─── DATASET ENTRIES
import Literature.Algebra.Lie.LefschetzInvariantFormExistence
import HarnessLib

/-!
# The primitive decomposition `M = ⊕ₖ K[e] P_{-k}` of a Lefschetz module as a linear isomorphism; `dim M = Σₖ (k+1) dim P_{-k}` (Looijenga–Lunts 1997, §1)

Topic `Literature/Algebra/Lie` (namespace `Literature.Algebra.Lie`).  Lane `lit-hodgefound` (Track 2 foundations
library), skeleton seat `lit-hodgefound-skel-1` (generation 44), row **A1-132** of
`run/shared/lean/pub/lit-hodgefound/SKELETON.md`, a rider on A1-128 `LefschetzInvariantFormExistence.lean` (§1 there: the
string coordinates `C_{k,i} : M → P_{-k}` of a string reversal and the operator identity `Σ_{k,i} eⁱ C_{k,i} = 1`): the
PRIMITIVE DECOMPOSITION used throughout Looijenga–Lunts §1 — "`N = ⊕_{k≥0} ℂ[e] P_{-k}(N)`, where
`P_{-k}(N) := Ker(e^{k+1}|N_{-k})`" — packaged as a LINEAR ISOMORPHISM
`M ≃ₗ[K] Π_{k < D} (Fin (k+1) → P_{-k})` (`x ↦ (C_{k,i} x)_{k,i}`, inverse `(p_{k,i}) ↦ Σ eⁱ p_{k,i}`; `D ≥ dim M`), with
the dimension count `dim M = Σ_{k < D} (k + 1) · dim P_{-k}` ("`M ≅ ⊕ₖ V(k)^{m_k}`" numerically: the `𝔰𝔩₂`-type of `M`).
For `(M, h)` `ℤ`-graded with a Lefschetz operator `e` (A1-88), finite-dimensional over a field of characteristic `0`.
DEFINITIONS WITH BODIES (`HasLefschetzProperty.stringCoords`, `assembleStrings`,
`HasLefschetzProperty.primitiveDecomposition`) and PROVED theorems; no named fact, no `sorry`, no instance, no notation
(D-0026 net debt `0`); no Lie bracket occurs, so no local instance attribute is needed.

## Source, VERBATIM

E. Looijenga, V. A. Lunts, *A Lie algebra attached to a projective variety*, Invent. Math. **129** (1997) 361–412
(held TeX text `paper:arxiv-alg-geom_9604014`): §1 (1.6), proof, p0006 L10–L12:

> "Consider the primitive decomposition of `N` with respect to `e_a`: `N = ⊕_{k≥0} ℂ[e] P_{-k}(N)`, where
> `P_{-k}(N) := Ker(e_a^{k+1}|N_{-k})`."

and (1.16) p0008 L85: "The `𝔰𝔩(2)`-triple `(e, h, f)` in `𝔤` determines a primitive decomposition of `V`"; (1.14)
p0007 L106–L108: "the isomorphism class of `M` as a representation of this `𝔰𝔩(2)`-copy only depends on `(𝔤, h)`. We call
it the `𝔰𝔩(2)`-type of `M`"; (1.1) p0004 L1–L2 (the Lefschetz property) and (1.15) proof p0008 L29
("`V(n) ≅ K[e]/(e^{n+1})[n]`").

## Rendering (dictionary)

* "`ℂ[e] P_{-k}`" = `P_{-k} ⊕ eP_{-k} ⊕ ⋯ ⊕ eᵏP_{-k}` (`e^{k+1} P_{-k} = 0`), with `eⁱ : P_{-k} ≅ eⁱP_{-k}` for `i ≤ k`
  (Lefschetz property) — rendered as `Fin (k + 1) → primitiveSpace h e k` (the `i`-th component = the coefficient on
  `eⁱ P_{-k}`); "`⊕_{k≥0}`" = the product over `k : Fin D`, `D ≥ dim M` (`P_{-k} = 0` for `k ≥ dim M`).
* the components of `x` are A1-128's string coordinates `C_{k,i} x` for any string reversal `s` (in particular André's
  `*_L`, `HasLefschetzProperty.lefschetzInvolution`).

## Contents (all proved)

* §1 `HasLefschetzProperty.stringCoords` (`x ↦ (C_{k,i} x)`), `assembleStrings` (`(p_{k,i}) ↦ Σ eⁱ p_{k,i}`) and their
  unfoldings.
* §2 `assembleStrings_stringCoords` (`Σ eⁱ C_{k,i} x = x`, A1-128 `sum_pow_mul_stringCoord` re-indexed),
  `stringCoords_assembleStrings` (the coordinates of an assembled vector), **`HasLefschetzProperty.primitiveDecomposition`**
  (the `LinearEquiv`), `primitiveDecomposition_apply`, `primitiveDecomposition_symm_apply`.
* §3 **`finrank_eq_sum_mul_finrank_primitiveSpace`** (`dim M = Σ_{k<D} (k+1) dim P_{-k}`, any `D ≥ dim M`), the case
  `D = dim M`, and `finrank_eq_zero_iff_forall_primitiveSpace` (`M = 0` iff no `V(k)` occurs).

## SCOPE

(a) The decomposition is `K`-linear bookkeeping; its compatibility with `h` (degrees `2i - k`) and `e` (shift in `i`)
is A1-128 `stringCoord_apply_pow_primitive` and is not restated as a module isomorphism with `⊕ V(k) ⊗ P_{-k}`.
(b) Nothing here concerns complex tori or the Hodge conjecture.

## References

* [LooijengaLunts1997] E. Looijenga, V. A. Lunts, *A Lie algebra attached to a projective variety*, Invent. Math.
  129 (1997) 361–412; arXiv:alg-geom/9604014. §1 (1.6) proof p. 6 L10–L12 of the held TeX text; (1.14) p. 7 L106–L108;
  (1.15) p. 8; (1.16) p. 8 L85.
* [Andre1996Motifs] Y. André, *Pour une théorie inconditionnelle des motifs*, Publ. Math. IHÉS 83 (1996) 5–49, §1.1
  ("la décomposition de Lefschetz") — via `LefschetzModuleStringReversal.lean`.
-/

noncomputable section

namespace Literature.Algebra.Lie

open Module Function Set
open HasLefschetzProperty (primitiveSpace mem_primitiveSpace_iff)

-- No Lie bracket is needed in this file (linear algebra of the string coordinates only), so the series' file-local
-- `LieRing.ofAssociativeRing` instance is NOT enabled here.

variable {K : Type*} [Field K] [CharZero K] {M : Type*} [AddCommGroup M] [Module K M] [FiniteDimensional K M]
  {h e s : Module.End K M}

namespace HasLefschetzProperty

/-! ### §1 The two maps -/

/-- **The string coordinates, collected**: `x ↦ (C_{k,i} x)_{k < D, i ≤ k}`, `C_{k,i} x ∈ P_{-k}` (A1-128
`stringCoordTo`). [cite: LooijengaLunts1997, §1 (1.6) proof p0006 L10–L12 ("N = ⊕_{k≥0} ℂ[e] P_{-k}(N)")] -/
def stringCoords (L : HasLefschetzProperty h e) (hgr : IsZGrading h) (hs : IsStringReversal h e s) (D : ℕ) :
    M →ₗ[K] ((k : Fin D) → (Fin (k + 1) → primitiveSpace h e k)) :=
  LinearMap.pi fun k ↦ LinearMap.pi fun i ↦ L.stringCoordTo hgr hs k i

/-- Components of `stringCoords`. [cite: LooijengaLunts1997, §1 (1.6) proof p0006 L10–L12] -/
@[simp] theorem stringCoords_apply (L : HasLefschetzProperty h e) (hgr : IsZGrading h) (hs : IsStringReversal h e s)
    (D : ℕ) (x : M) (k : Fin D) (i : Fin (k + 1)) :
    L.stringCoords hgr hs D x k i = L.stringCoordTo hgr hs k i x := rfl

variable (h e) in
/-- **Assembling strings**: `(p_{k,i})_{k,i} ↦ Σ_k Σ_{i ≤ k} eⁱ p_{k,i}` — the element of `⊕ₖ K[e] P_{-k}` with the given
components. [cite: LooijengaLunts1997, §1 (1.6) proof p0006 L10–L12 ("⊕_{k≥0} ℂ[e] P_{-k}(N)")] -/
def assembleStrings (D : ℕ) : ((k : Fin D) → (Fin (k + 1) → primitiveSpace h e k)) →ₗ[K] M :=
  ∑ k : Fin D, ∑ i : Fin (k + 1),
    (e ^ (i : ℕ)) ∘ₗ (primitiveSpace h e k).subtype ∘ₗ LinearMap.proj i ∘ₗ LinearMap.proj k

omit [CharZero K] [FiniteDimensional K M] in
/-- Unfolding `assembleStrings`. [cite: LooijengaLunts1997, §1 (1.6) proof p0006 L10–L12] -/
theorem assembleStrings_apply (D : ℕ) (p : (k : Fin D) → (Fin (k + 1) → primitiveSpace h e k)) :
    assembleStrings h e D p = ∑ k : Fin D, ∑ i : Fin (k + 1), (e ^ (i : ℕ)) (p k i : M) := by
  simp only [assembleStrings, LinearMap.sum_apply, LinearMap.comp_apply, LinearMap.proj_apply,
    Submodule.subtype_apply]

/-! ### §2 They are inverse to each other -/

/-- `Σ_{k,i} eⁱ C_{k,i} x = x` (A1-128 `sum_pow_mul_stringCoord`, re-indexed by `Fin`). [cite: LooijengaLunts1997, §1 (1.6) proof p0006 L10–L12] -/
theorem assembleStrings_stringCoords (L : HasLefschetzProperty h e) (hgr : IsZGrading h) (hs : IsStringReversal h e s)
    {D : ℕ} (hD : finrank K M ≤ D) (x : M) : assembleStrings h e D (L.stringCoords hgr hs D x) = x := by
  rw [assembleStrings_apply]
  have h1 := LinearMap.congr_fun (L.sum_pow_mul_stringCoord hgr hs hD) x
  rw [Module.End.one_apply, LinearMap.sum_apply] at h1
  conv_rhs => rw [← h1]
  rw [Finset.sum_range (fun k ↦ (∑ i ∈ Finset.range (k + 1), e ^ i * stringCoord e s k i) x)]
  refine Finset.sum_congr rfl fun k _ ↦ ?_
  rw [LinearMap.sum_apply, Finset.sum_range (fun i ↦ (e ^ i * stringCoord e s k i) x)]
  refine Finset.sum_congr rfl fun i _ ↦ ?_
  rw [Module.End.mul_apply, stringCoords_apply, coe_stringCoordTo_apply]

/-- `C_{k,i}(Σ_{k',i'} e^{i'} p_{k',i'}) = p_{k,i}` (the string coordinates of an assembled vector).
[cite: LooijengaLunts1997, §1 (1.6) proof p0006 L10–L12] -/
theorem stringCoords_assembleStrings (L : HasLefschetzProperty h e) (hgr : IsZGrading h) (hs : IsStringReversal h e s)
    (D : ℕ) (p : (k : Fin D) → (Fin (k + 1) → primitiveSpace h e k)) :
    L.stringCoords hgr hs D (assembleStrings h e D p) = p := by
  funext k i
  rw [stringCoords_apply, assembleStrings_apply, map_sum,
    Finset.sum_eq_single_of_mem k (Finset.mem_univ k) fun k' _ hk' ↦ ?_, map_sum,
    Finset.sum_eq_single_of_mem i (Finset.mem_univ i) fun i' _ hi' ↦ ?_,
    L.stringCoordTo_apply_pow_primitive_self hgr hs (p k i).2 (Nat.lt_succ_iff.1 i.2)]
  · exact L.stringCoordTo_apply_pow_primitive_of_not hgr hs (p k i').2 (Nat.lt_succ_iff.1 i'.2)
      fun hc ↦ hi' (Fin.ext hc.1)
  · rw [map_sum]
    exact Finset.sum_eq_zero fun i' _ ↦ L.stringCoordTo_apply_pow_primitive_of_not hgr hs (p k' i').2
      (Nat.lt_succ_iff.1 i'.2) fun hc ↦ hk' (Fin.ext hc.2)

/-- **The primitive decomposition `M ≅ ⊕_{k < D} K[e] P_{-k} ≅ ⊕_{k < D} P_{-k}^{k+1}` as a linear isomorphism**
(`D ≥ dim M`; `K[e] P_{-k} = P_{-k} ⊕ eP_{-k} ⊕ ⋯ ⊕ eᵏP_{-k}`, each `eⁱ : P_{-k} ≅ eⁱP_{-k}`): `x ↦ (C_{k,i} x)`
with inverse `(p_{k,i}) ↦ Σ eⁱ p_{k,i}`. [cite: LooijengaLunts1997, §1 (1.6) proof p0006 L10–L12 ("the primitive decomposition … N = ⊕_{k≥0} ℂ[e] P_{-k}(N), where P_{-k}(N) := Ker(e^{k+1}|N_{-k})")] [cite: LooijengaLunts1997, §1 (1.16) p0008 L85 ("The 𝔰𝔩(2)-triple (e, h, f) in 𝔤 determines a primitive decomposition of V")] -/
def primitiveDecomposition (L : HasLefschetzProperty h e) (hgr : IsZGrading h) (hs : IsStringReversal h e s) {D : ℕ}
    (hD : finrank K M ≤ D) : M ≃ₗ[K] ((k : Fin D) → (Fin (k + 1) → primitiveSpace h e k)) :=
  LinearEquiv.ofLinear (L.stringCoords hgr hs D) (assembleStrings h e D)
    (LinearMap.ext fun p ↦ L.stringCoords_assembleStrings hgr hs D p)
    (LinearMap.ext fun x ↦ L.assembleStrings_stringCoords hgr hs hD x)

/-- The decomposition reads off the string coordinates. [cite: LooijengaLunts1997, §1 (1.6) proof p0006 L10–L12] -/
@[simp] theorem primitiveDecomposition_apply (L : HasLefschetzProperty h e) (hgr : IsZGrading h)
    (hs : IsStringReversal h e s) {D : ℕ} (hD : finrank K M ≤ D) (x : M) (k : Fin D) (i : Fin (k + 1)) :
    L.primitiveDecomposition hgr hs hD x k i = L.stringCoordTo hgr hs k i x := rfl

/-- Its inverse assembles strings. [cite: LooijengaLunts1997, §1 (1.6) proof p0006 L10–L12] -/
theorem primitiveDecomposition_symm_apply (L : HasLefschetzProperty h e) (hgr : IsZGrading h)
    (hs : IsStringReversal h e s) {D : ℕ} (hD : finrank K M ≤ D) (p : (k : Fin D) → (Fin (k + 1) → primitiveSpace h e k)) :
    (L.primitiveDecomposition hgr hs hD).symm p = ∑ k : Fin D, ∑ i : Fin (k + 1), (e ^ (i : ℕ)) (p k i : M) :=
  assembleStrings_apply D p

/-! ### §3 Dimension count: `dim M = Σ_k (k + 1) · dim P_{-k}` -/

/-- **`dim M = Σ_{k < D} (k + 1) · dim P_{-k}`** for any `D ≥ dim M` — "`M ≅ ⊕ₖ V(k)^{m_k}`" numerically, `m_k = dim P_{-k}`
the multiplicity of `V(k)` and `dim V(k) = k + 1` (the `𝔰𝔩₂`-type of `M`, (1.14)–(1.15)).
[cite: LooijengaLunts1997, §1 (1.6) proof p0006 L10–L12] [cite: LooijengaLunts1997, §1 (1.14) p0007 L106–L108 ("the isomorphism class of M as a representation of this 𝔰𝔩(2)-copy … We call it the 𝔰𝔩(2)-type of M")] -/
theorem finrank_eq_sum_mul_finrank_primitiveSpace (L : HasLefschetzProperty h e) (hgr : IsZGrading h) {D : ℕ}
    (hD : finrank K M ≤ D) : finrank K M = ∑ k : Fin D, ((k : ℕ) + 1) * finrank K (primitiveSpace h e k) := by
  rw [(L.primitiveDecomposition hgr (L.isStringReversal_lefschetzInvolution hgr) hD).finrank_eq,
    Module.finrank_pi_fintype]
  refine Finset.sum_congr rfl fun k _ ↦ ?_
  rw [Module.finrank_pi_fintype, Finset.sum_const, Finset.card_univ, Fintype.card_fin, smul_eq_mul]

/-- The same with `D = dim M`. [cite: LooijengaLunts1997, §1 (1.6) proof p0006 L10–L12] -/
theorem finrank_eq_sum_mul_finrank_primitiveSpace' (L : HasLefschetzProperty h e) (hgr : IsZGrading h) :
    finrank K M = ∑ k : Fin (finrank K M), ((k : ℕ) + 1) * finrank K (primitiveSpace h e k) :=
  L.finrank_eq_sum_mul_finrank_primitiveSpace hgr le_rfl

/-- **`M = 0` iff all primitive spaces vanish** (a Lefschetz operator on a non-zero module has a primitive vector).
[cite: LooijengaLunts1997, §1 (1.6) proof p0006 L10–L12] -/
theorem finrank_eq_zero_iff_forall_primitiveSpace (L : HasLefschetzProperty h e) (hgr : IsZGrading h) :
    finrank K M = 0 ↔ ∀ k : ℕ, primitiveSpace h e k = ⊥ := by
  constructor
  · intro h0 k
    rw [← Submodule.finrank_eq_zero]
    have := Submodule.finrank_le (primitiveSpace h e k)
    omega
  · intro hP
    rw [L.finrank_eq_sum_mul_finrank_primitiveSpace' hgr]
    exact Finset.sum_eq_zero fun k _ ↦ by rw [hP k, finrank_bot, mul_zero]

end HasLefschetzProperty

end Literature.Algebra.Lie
──────
▶ BRIEF
Scan the records above and report every line with the string "instance".

▶ TASK SOLUTION
`HasLefschetzProperty.primitiveDecomposition`) and PROVED theorems; no named fact, no `sorry`, no instance, no notation
(D-0026 net debt `0`); no Lie bracket occurs, so no local instance attribute is needed.
-- `LieRing.ofAssociativeRing` instance is NOT enabled here.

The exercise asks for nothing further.